Transcribe

🧠 What is Amazon Transcribe?¶

Amazon Transcribe is a fully managed automatic speech recognition (ASR) service that enables developers to convert speech into text quickly and at scale.

✅ It supports real-time streaming and batch transcription for audio/video files in multiple languages, with features like speaker identification, custom vocabulary, punctuation, and formatting.

📦 Key Use Cases¶

Use Case	Description
🎙️ Voice-to-text transcription	Convert audio files (e.g., MP3, WAV) to readable text
🧑‍⚖️ Call center analytics	Transcribe customer-agent calls for compliance/QA
📋 Subtitles & captions	Generate captions for videos, podcasts, or broadcasts
🌐 Multi-language transcription	Support for 100+ languages and dialects
🧠 NLP/ML post-processing	Use transcripts for summarization, sentiment, etc.
🧾 Meeting transcription	Transcribe Zoom/Teams/Google Meet recordings

🧰 Types of Transcribe Jobs¶

Type	Use Case	API
Batch	Long-form transcription	`StartTranscriptionJob`
Streaming	Real-time voice input	WebSocket / HTTP/2
Medical	Medical domain conversations	Amazon Transcribe Medical
Call Analytics	Agent/customer analytics	Speaker turns + sentiment

🌐 Supported Languages (2024)¶

Amazon Transcribe supports 100+ languages, including:

English (US, UK, IN, AU)
Hindi, Tamil, Telugu
Spanish, French, German
Japanese, Korean, Mandarin
Arabic, Farsi, Russian, and many more.

🎯 Key Features¶

Feature	Description
Speaker identification	Identify “Speaker 1”, “Speaker 2”, etc. in multi-person audio
Custom vocabulary	Add uncommon terms, brand names, acronyms
Channel identification	Separate audio channels (e.g., agent vs customer)
Word-level timestamps	Start/end time for each word
Automatic punctuation	Commas, periods, question marks automatically added
Custom language models	Optional advanced tuning (developer preview)
Content redaction	Mask or remove sensitive data (PII)

🏗️ Architecture Overview¶

               +------------------+
               |    Audio File    | (.mp3, .mp4, .wav, .flac)
               +--------+---------+
                        |
              +-------------------+
              |  Amazon Transcribe|
              +--------+----------+
                       |
               +------------------+
               |   Transcription  |
               |   JSON/Plaintext |
               +------------------+

You can optionally send the transcript to:

S3
Lambda
SNS/SQS
Amazon Comprehend (for NLP)

💡 Input/Output Formats¶

Input Format	Description
`.mp3`, `.mp4`, `.wav`, `.flac`	Most common audio/video types
Sampling rate	Must be 8kHz or 16kHz (depends on use case)
Output	JSON (structured) and/or plain text

💸 Pricing Overview (2024)¶

Type	Price per minute
Standard	~$0.024 per audio minute
Medical	~$0.036 per audio minute
Streaming	~$0.0004 per second
Custom Vocabulary	Free
Storage (S3)	Charged separately if stored

🧠 Free Tier: 60 minutes/month for 12 months.
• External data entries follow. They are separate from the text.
import Summits.AtomisticToContinuum.Crystallization.Theorems.ExcessDecayLiouvilleSiteGeometry

/-!
# Route `ExcessDecayLiouville`: Giaquinta's iteration (absorption) lemma

Ingredient (GI) of the energy route for item `ExcessDecay` (stmt-AtomisticToContinuum-9334; item evidence
`ExcessDecay-proof-architecture-v4.md`, F3): the elementary real-analysis lemma that absorbs a small multiple of the
estimated quantity at a larger radius (Giaquinta, *Multiple integrals in the calculus of variations*, Lemma V.3.1,
with exponent `2`).  If `Z` is nonnegative and bounded on `[a, b]` and

`Z s ≤ θ · Z t + A/(t − s)² + B`  for all `a ≤ s < t ≤ b`, with `0 ≤ θ < 1`, `A, B ≥ 0`,

then `Z s ≤ 16/(1−θ)⁴ · (A/(t − s)² + B)` for all `a ≤ s < t ≤ b` (`giaquinta_iteration`).  Proof: iterate along
`s_i = t − τ^i (t − s)` with `τ = (1+θ)/2` (so that `θ < τ²`) and sum the two geometric series.
All `[folklore]`; helper lemmas, nothing here closes an item.
-/

noncomputable section

namespace Summit.AtomisticToContinuum.Crystallization.Theorems.ExcessDecayLiouville

open scoped BigOperators Topology

/-- The finite iteration behind Giaquinta's lemma: along `s_i = t − τ^i (t − s)`,
`Z s ≤ θ^k Z(s_k) + Σ_{i<k} θ^i (A/((1−τ)² τ^{2i} (t−s)²) + B)`. [folklore] -/
theorem giaquinta_step {Z : ℝ → ℝ} {a b θ A B : ℝ} (hθ : 0 ≤ θ)
    (h : ∀ s t : ℝ, a ≤ s → s < t → t ≤ b → Z s ≤ θ * Z t + A / (t - s) ^ 2 + B)
    {τ : ℝ} (hτ0 : 0 < τ) (hτ1 : τ < 1) {s t : ℝ} (has : a ≤ s) (hst : s < t) (htb : t ≤ b) (k : ℕ) :
    Z s ≤ θ ^ k * Z (t - τ ^ k * (t - s)) +
      ∑ i ∈ Finset.range k, θ ^ i * (A / ((1 - τ) ^ 2 * τ ^ (2 * i) * (t - s) ^ 2) + B) := by
  induction k with
  | zero => simp
  | succ k ih =>
    -- apply the hypothesis at the pair (s_k, s_{k+1})
    have hts : 0 < t - s := sub_pos.2 hst
    have hτk : 0 < τ ^ k := pow_pos hτ0 k
    have hsk_ge : a ≤ t - τ ^ k * (t - s) := by
      have : τ ^ k * (t - s) ≤ 1 * (t - s) :=
        mul_le_mul_of_nonneg_right (pow_le_one₀ hτ0.le hτ1.le) hts.le
      linarith
    have hlt : t - τ ^ k * (t - s) < t - τ ^ (k + 1) * (t - s) := by
      have : τ ^ (k + 1) * (t - s) < τ ^ k * (t - s) := by
        rw [pow_succ]
        have : τ ^ k * τ < τ ^ k * 1 := mul_lt_mul_of_pos_left hτ1 hτk
        nlinarith
      linarith
    have hle : t - τ ^ (k + 1) * (t - s) ≤ b := by
      have : 0 ≤ τ ^ (k + 1) * (t - s) := by positivity
      linarith
    have hk := h _ _ hsk_ge hlt hle
    have hgap : (t - τ ^ (k + 1) * (t - s)) - (t - τ ^ k * (t - s)) = (1 - τ) * τ ^ k * (t - s) := by ring
    rw [hgap] at hk
    have hθk : 0 ≤ θ ^ k := pow_nonneg hθ k
    have hmul := mul_le_mul_of_nonneg_left hk hθk
    rw [Finset.sum_range_succ]
    have e1 : θ ^ k * (θ * Z (t - τ ^ (k + 1) * (t - s)) + A / ((1 - τ) * τ ^ k * (t - s)) ^ 2 + B) =
        θ ^ (k + 1) * Z (t - τ ^ (k + 1) * (t - s)) +
          θ ^ k * (A / ((1 - τ) ^ 2 * τ ^ (2 * k) * (t - s) ^ 2) + B) := by
      rw [pow_succ, pow_mul]; ring
    rw [e1] at hmul
    linarith [ih, hmul]

/-- Partial geometric sums: `Σ_{i<k} q^i ≤ 1/(1−q)` for `0 ≤ q < 1`. [folklore] -/
theorem geom_partial_sum_le {q : ℝ} (hq0 : 0 ≤ q) (hq1 : q < 1) (k : ℕ) :
    ∑ i ∈ Finset.range k, q ^ i ≤ 1 / (1 - q) := by
  have h1q : 0 < 1 - q := by linarith
  induction k with
  | zero => simp [h1q.le]
  | succ k ih =>
    rw [Finset.sum_range_succ', pow_zero]
    have : ∑ i ∈ Finset.range k, q ^ (i + 1) = q * ∑ i ∈ Finset.range k, q ^ i := by
      rw [Finset.mul_sum]
      exact Finset.sum_congr rfl fun i _ => by ring
    rw [this]
    have h2 : q * ∑ i ∈ Finset.range k, q ^ i ≤ q * (1 / (1 - q)) := mul_le_mul_of_nonneg_left ih hq0
    have h3 : q * (1 / (1 - q)) + 1 = 1 / (1 - q) := by field_simp; ring
    linarith

/-- **Giaquinta's iteration lemma** (exponent `2`; see the module docstring). [folklore] -/
theorem giaquinta_iteration {Z : ℝ → ℝ} {a b θ A B M : ℝ} (hθ : 0 ≤ θ) (hθ1 : θ < 1) (hA : 0 ≤ A) (hB : 0 ≤ B)
    (hZM : ∀ ρ : ℝ, a ≤ ρ → ρ ≤ b → Z ρ ≤ M)
    (h : ∀ s t : ℝ, a ≤ s → s < t → t ≤ b → Z s ≤ θ * Z t + A / (t - s) ^ 2 + B)
    {s t : ℝ} (has : a ≤ s) (hst : s < t) (htb : t ≤ b) :
    Z s ≤ 16 / (1 - θ) ^ 4 * (A / (t - s) ^ 2 + B) := by
  -- parameters
  obtain ⟨τ, hτ⟩ : ∃ τ : ℝ, τ = (1 + θ) / 2 := ⟨_, rfl⟩
  have hτ0 : 0 < τ := by rw [hτ]; linarith
  have hτ1 : τ < 1 := by rw [hτ]; linarith
  have h1θ : 0 < 1 - θ := by linarith
  have h1τ : 1 - τ = (1 - θ) / 2 := by rw [hτ]; ring
  obtain ⟨q, hq⟩ : ∃ q : ℝ, q = θ / τ ^ 2 := ⟨_, rfl⟩
  have hq_def : q = 4 * θ / (1 + θ) ^ 2 := by rw [hq, hτ]; field_simp; ring
  have hq0 : 0 ≤ q := by rw [hq]; positivity
  have hq1 : q < 1 := by
    rw [hq_def, div_lt_one (by positivity)]
    nlinarith
  have h1q : 1 - q = (1 - θ) ^ 2 / (1 + θ) ^ 2 := by
    rw [hq_def]; field_simp; ring
  have hts : 0 < t - s := sub_pos.2 hst
  -- the bound for every k
  set K₀ : ℝ := A / ((1 - τ) ^ 2 * (t - s) ^ 2) * (1 / (1 - q)) + B * (1 / (1 - θ)) with hK₀
  have hstep : ∀ k : ℕ, Z s ≤ θ ^ k * M + K₀ := by
    intro k
    have hk := giaquinta_step hθ h hτ0 hτ1 has hst htb k
    have hsk_ge : a ≤ t - τ ^ k * (t - s) := by
      have : τ ^ k * (t - s) ≤ 1 * (t - s) :=
        mul_le_mul_of_nonneg_right (pow_le_one₀ hτ0.le hτ1.le) hts.le
      linarith
    have hsk_le : t - τ ^ k * (t - s) ≤ b := by
      have : 0 ≤ τ ^ k * (t - s) := by positivity
      linarith
    have hZk := hZM _ hsk_ge hsk_le
    have h1 : θ ^ k * Z (t - τ ^ k * (t - s)) ≤ θ ^ k * M := mul_le_mul_of_nonneg_left hZk (pow_nonneg hθ k)
    have hsum : ∑ i ∈ Finset.range k, θ ^ i * (A / ((1 - τ) ^ 2 * τ ^ (2 * i) * (t - s) ^ 2) + B) =
        A / ((1 - τ) ^ 2 * (t - s) ^ 2) * ∑ i ∈ Finset.range k, q ^ i + B * ∑ i ∈ Finset.range k, θ ^ i := by
      rw [Finset.mul_sum, Finset.mul_sum, ← Finset.sum_add_distrib]
      refine Finset.sum_congr rfl fun i _ => ?_
      rw [hq, div_pow, ← pow_mul]
      have hτi : τ ^ (2 * i) ≠ 0 := by positivity
      have h1τ0 : (1 - τ) ^ 2 ≠ 0 := by rw [h1τ]; positivity
      have hts0 : (t - s) ^ 2 ≠ 0 := by positivity
      field_simp
    have hg1 := geom_partial_sum_le hq0 hq1 k
    have hg2 := geom_partial_sum_le hθ hθ1 k
    have hc1 : 0 ≤ A / ((1 - τ) ^ 2 * (t - s) ^ 2) := by positivity
    have h2 : ∑ i ∈ Finset.range k, θ ^ i * (A / ((1 - τ) ^ 2 * τ ^ (2 * i) * (t - s) ^ 2) + B) ≤ K₀ := by
      rw [hsum, hK₀]
      exact add_le_add (mul_le_mul_of_nonneg_left hg1 hc1) (mul_le_mul_of_nonneg_left hg2 hB)
    linarith [hk, h1, h2]
  -- let k → ∞
  have hZs : Z s ≤ K₀ := by
    by_contra hcon
    push Not at hcon
    rcases le_or_gt M 0 with hM | hM
    · have := hstep 0
      simp only [pow_zero, one_mul] at this
      linarith
    · obtain ⟨k, hk⟩ := exists_pow_lt_of_lt_one (div_pos (sub_pos.2 hcon) hM) hθ1
      have := hstep k
      have h2 : θ ^ k * M < Z s - K₀ := by
        have := (lt_div_iff₀ hM).1 hk
        linarith
      linarith
  -- compare K₀ with the stated constant
  refine hZs.trans ?_
  have hcoefA : A / ((1 - τ) ^ 2 * (t - s) ^ 2) * (1 / (1 - q)) = 4 * (1 + θ) ^ 2 / (1 - θ) ^ 4 * (A / (t - s) ^ 2) := by
    rw [h1q, h1τ]
    field_simp
    ring
  have hA' : 4 * (1 + θ) ^ 2 / (1 - θ) ^ 4 * (A / (t - s) ^ 2) ≤ 16 / (1 - θ) ^ 4 * (A / (t - s) ^ 2) := by
    refine mul_le_mul_of_nonneg_right ?_ (by positivity)
    rw [div_le_div_iff_of_pos_right (by positivity)]
    nlinarith
  have hB' : B * (1 / (1 - θ)) ≤ 16 / (1 - θ) ^ 4 * B := by
    rw [mul_comm]
    refine mul_le_mul_of_nonneg_right ?_ hB
    rw [div_le_div_iff₀ h1θ (by positivity)]
    have h3 : (1 - θ) ^ 4 ≤ 1 - θ := by
      have : (1 - θ) ^ 3 ≤ 1 := pow_le_one₀ h1θ.le (by linarith)
      nlinarith
    nlinarith
  rw [hK₀, hcoefA]
  linarith

end Summit.AtomisticToContinuum.Crystallization.Theorems.ExcessDecayLiouville

end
🔧 Sample Python Code (Boto3) — Batch¶

import boto3

transcribe = boto3.client('transcribe')

response = transcribe.start_transcription_job(
    TranscriptionJobName='MyJob',
    Media={'MediaFileUri': 's3://my-bucket/audio.mp3'},
    MediaFormat='mp3',
    LanguageCode='en-US',
    OutputBucketName='my-output-bucket'
)

print("Started:", response['TranscriptionJob']['TranscriptionJobName'])

Example JSON Output¶

{
  "jobName": "MyJob",
  "results": {
    "transcripts": [
      {"transcript": "Hello, welcome to our customer service hotline."}
    ],
    "items": [
      {
        "start_time": "0.54",
        "end_time": "0.96",
        "alternatives": [{"confidence": "1.0", "content": "Hello"}],
        "type": "pronunciation"
      }
    ]
  }
}

📡 Real-time Streaming (WebSocket)¶

Amazon Transcribe supports WebSocket-based real-time transcription (e.g., for call center apps, live captioning, etc.).

You need:

Audio in PCM 16-bit linear format
WebSocket client (or SDK like AWS Chime SDK or Transcribe Streaming SDK)

🩺 Amazon Transcribe Medical¶

Feature	Description
Domain	“PRIMARYCARE” or “CARDIOLOGY”, etc.
HIPAA eligible	✅ Yes (must sign BAA)
Use case	Medical dictation, doctor-patient dialogue
Format	`.wav`, `.mp3`, `.flac`, etc.
Output	Medical JSON (with PII redacted optionally)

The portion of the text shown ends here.